* WHAT TO PRODUCE
Copy out the data line by line exactly, from its start to the line bearing "Cell gate-hubbard-kl, seat", inclusive.

* DATA TO EXAMINE

===============

import Summits.HubbardSuperconductivity.HubbardSuperconductivity.Theorems.KLProgrammeKLRegimeScaleZeroCovarianceFarL2Images

/-!
# Route `KLProgramme`, crux K3 — engine-flow child (stmt-HubbardSuperconductivity-20437), stub (C) at `n = 0`, located item #22a «(C)-SCALE0-PT2»,
# the FAR-SITE supplier, LOW shell («(2e)-LOW-SHELL-PLANCHEREL», route of record (R221)) — companion of `…ScaleZeroCovarianceFarL2Images`:
# `k = 1` BY CAUCHY–SCHWARZ, and THE BARE-FRAME INSTANCE in the `hΦ` shape of `…SunsetFarRowsL2.farRows_le_of_l2Far`

Cell gate-hubbard-kl, seat p1 g22 (supplier; the cert predicate, the kit and the closer are the k3c5 lineage's).
* §3b `tsum_far_weightOne_le_sqrt` — for a nonnegative lattice weight `P` (the far indicator): `Σ P·√(z₀²+z₁²)·‖a‖² ≤ √(Σ P‖a‖²)·√(Σ P(z₀²+z₁²)‖a‖²)`
  (termwise AM–GM `√r ≤ (t + r/t)/2` for every `t > 0`, then the optimal `t`): the `k = 1` certificate is `D₁ := √(D₀·D₂)`;
* §5 **`l2Far_low_of_farLattice`** — the bare-frame scale-`0` symbol (`Ψ¹`, `Λ = klE0`, `K = 0`, `ω ≠ 0`), in EXACTLY the `hΦ` shape of `farRows_le_of_l2Far`:
  far weight `[z ≠ 0 ∧ z ∉ c.disk]·√(z₀²+z₁²)ᵏ`, hypothesis `Σ_z far-weight·‖a_ω(z)‖² ≤ D` (the certificate's business: by §3 of the companion it is
  `total − near`, or `near(R_tot) − near(Rc) +` an analytic tail), images constant HYPOTHESIS-FREE from the table-free bare jets
  (`norm_iteratedFDeriv_uvSpatialSymbol_bare_le_of_one_le_tab` ⇒ `norm_mFourierCoeff_descend_le_inv_pow_of_ne_zero` ⇒ `images_tail_le_of_decay`):
  `≤ (√D + √(L^{k+2})·(C_K(ω)/π^K)·(4/L)ᴷ·S_K)²`, `C_K(ω) = K!·klChi2CauchyTab K·(K+1)!·(2/m)²·max(1,2/m)^{K−1}·(8π)ᴷ`, `m = max(|ω|, klE0/2) ≥ 1/64`
  (so `C_K(ω)` is bounded UNIFORMLY in `ω`), `S_K = Σ_{n ∈ ℤ²}(1+‖n‖∞)^{−K}` — at `L ≥ klEngL₃ β U`, `K = 4`, the second summand is astronomically small;
  `l2Far_low_of_farLattice_of_images` is the same with an abstract images bound `τ`.

Proofs only; no definitions; nothing here asserts (C), any stub of 20437, K3 or superconductivity; the far lattice sum bound `D` is a HYPOTHESIS (kit-certified
envelope, never discharged in Lean).  References: BGM 2006 §2.2 footnote 1, §3 (3.2) [cite: BenfattoGiulianiMastropietro2006]; Glimm–Jaffe 1987 Prop. 7.3.1
[cite: GlimmJaffeQP1987]; Grafakos 2014 Prop. 3.2.6 (8), Prop. 3.2.7 (3), Thm. 3.3.9 [cite: Grafakos2014].
-/

noncomputable section

namespace Summit.HubbardSuperconductivity.HubbardSuperconductivity.Theorems.KLRegimeSplit

set_option linter.dupNamespace false -- summit = problem name (single-conjunct summit), D-0017

open Literature.MathematicalPhysics.QuantumLattice Literature.Probability.LatticeModels Literature.Analysis.FunctionSpaces
open Literature.Analysis.Fourier
open Summit.HubbardSuperconductivity.HubbardSuperconductivity.Theorems.DispersionFlow
open MeasureTheory Finset Complex UnitAddTorus Real
open scoped Nat

variable {L : ℕ} [NeZero L]

/-! ## §3b `k = 1` by Cauchy–Schwarz of the two far sums -/

omit [NeZero L] in
/-- AM–GM for the middle weight: `√r ≤ (t + r/t)/2` for `r ≥ 0`, `t > 0`. -/
theorem sqrt_le_half_add_div {r t : ℝ} (hr : 0 ≤ r) (ht : 0 < t) : Real.sqrt r ≤ (t + r / t) / 2 := by
  have hs := Real.sqrt_nonneg r
  have hsq := Real.sq_sqrt hr
  rw [le_div_iff₀ (by norm_num : (0:ℝ) < 2), ← sub_nonneg]
  have : t + r / t - Real.sqrt r * 2 = (Real.sqrt r - t) ^ 2 / t := by
    field_simp
    nlinarith
  rw [this]
  positivity

omit [NeZero L] in
/-- From `x ≤ (t·a + b/t)/2` for every `t > 0` (`a, b ≥ 0`) conclude `x ≤ √(a·b)`. -/
theorem le_sqrt_mul_of_forall_pos {x a b : ℝ} (ha : 0 ≤ a) (hb : 0 ≤ b) (h : ∀ t : ℝ, 0 < t → x ≤ (t * a + b / t) / 2) :
    x ≤ Real.sqrt (a * b) := by
  rcases ha.eq_or_lt with rfl | ha'
  · -- `a = 0`: `x ≤ b/(2t)` for all `t > 0`
    rw [zero_mul, Real.sqrt_zero]
    refine le_of_forall_pos_le_add fun ε hε => ?_
    have ht : 0 < (b + 1) / ε := by positivity
    refine (h _ ht).trans ?_
    rw [mul_zero, zero_add, div_div_eq_mul_div]
    have : b * ε / (b + 1) / 2 ≤ ε := by
      rw [div_le_iff₀ (by norm_num : (0:ℝ) < 2), div_le_iff₀ (by linarith)]
      nlinarith
    linarith
  rcases hb.eq_or_lt with rfl | hb'
  · -- `b = 0`: `x ≤ t·a/2` for all `t > 0`
    rw [mul_zero, Real.sqrt_zero]
    refine le_of_forall_pos_le_add fun ε hε => ?_
    have ht : 0 < ε / a := by positivity
    refine (h _ ht).trans ?_
    rw [zero_div, add_zero, div_mul_cancel₀ _ ha'.ne']
    linarith
  · -- `a, b > 0`: `t = √b/√a`
    have hsa := Real.sqrt_pos.2 ha'
    have hsb := Real.sqrt_pos.2 hb'
    have ht : 0 < Real.sqrt b / Real.sqrt a := by positivity
    refine (h _ ht).trans (le_of_eq ?_)
    rw [Real.sqrt_mul ha]
    have ea := Real.sq_sqrt ha
    have eb := Real.sq_sqrt hb
    field_simp
    nlinarith [ea, eb]

section CS

variable {g : EuclideanSpace ℝ (Fin 2) → ℂ} (hper : Torus.IsLatticePeriodic g)

omit [NeZero L] in
/-- **`far₁ ≤ √(far₀·far₂)`**: for a nonnegative lattice weight `P` (e.g. the far indicator) with `P·‖a‖²` and `P·(z₀²+z₁²)·‖a‖²` summable,
`Σ_z P(z)·√(z₀²+z₁²)·‖a(z)‖² ≤ √(Σ_z P‖a‖²)·√(Σ_z P(z₀²+z₁²)‖a‖²)` — the `k = 1` certificate is `D₁ := √(D₀D₂)`. -/
theorem tsum_far_weightOne_le_sqrt {P : Site 2 → ℝ} (hP : ∀ z, 0 ≤ P z)
    (hs0 : Summable fun z : Site 2 => P z * ‖mFourierCoeff (Torus.descend g hper) (-z)‖ ^ 2)
    (hs2 : Summable fun z : Site 2 => P z * ((((z 0 : ℤ) : ℝ)) ^ 2 + (((z 1 : ℤ) : ℝ)) ^ 2) * ‖mFourierCoeff (Torus.descend g hper) (-z)‖ ^ 2)
    {D₀ D₂ : ℝ} (hD0 : ∑' z : Site 2, P z * ‖mFourierCoeff (Torus.descend g hper) (-z)‖ ^ 2 ≤ D₀)
    (hD2 : ∑' z : Site 2, P z * ((((z 0 : ℤ) : ℝ)) ^ 2 + (((z 1 : ℤ) : ℝ)) ^ 2) * ‖mFourierCoeff (Torus.descend g hper) (-z)‖ ^ 2 ≤ D₂) :
    (Summable fun z : Site 2 => P z * Real.sqrt ((((z 0 : ℤ) : ℝ)) ^ 2 + (((z 1 : ℤ) : ℝ)) ^ 2) * ‖mFourierCoeff (Torus.descend g hper) (-z)‖ ^ 2) ∧
    ∑' z : Site 2, P z * Real.sqrt ((((z 0 : ℤ) : ℝ)) ^ 2 + (((z 1 : ℤ) : ℝ)) ^ 2) * ‖mFourierCoeff (Torus.descend g hper) (-z)‖ ^ 2 ≤
      Real.sqrt (D₀ * D₂) := by
  set f : Site 2 → ℝ := fun z => ‖mFourierCoeff (Torus.descend g hper) (-z)‖ ^ 2 with hf
  set r : Site 2 → ℝ := fun z => (((z 0 : ℤ) : ℝ)) ^ 2 + (((z 1 : ℤ) : ℝ)) ^ 2 with hr
  have hf0 : ∀ z, 0 ≤ f z := fun z => by positivity
  have hr0 : ∀ z, 0 ≤ r z := fun z => by positivity
  have hD00 : 0 ≤ D₀ := le_trans (tsum_nonneg fun z => mul_nonneg (hP z) (hf0 z)) hD0
  have hD20 : 0 ≤ D₂ := le_trans (tsum_nonneg fun z => mul_nonneg (mul_nonneg (hP z) (hr0 z)) (hf0 z)) hD2
  -- for every `t > 0`: termwise AM–GM
  have hmaj : ∀ t : ℝ, 0 < t → ∀ z, P z * Real.sqrt (r z) * f z ≤ (t * (P z * f z) + (P z * r z * f z) / t) / 2 := by
    intro t ht z
    have h := sqrt_le_half_add_div (hr0 z) ht
    have hPf : 0 ≤ P z * f z := mul_nonneg (hP z) (hf0 z)
    calc P z * Real.sqrt (r z) * f z = (P z * f z) * Real.sqrt (r z) := by ring
      _ ≤ (P z * f z) * ((t + r z / t) / 2) := mul_le_mul_of_nonneg_left h hPf
      _ = (t * (P z * f z) + (P z * r z * f z) / t) / 2 := by ring
  have hsum1 : Summable fun z : Site 2 => P z * Real.sqrt (r z) * f z := by
    refine Summable.of_nonneg_of_le (fun z => mul_nonneg (mul_nonneg (hP z) (Real.sqrt_nonneg _)) (hf0 z)) (hmaj 1 one_pos) ?_
    simp only [one_mul, div_one]
    exact (hs0.add hs2).div_const 2
  refine ⟨hsum1, le_sqrt_mul_of_forall_pos hD00 hD20 fun t ht => ?_⟩
  have hmajS : Summable fun z : Site 2 => (t * (P z * f z) + (P z * r z * f z) / t) / 2 :=
    ((hs0.mul_left t).add (hs2.div_const t)).div_const 2
  calc ∑' z, P z * Real.sqrt (r z) * f z ≤ ∑' z, (t * (P z * f z) + (P z * r z * f z) / t) / 2 :=
        hsum1.tsum_le_tsum (hmaj t ht) hmajS
    _ = (t * ∑' z, P z * f z + (∑' z, P z * r z * f z) / t) / 2 := by
        rw [tsum_div_const, (hs0.mul_left t).tsum_add (hs2.div_const t), tsum_mul_left, tsum_div_const]
    _ ≤ (t * D₀ + D₂ / t) / 2 := by gcongr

===============

* SOLUTION TO THE EXERCISE
import Summits.HubbardSuperconductivity.HubbardSuperconductivity.Theorems.KLProgrammeKLRegimeScaleZeroCovarianceFarL2Images

/-!
# Route `KLProgramme`, crux K3 — engine-flow child (stmt-HubbardSuperconductivity-20437), stub (C) at `n = 0`, located item #22a «(C)-SCALE0-PT2»,
# the FAR-SITE supplier, LOW shell («(2e)-LOW-SHELL-PLANCHEREL», route of record (R221)) — companion of `…ScaleZeroCovarianceFarL2Images`:
# `k = 1` BY CAUCHY–SCHWARZ, and THE BARE-FRAME INSTANCE in the `hΦ` shape of `…SunsetFarRowsL2.farRows_le_of_l2Far`

Cell gate-hubbard-kl, seat p1 g22 (supplier; the cert predicate, the kit and the closer are the k3c5 lineage's).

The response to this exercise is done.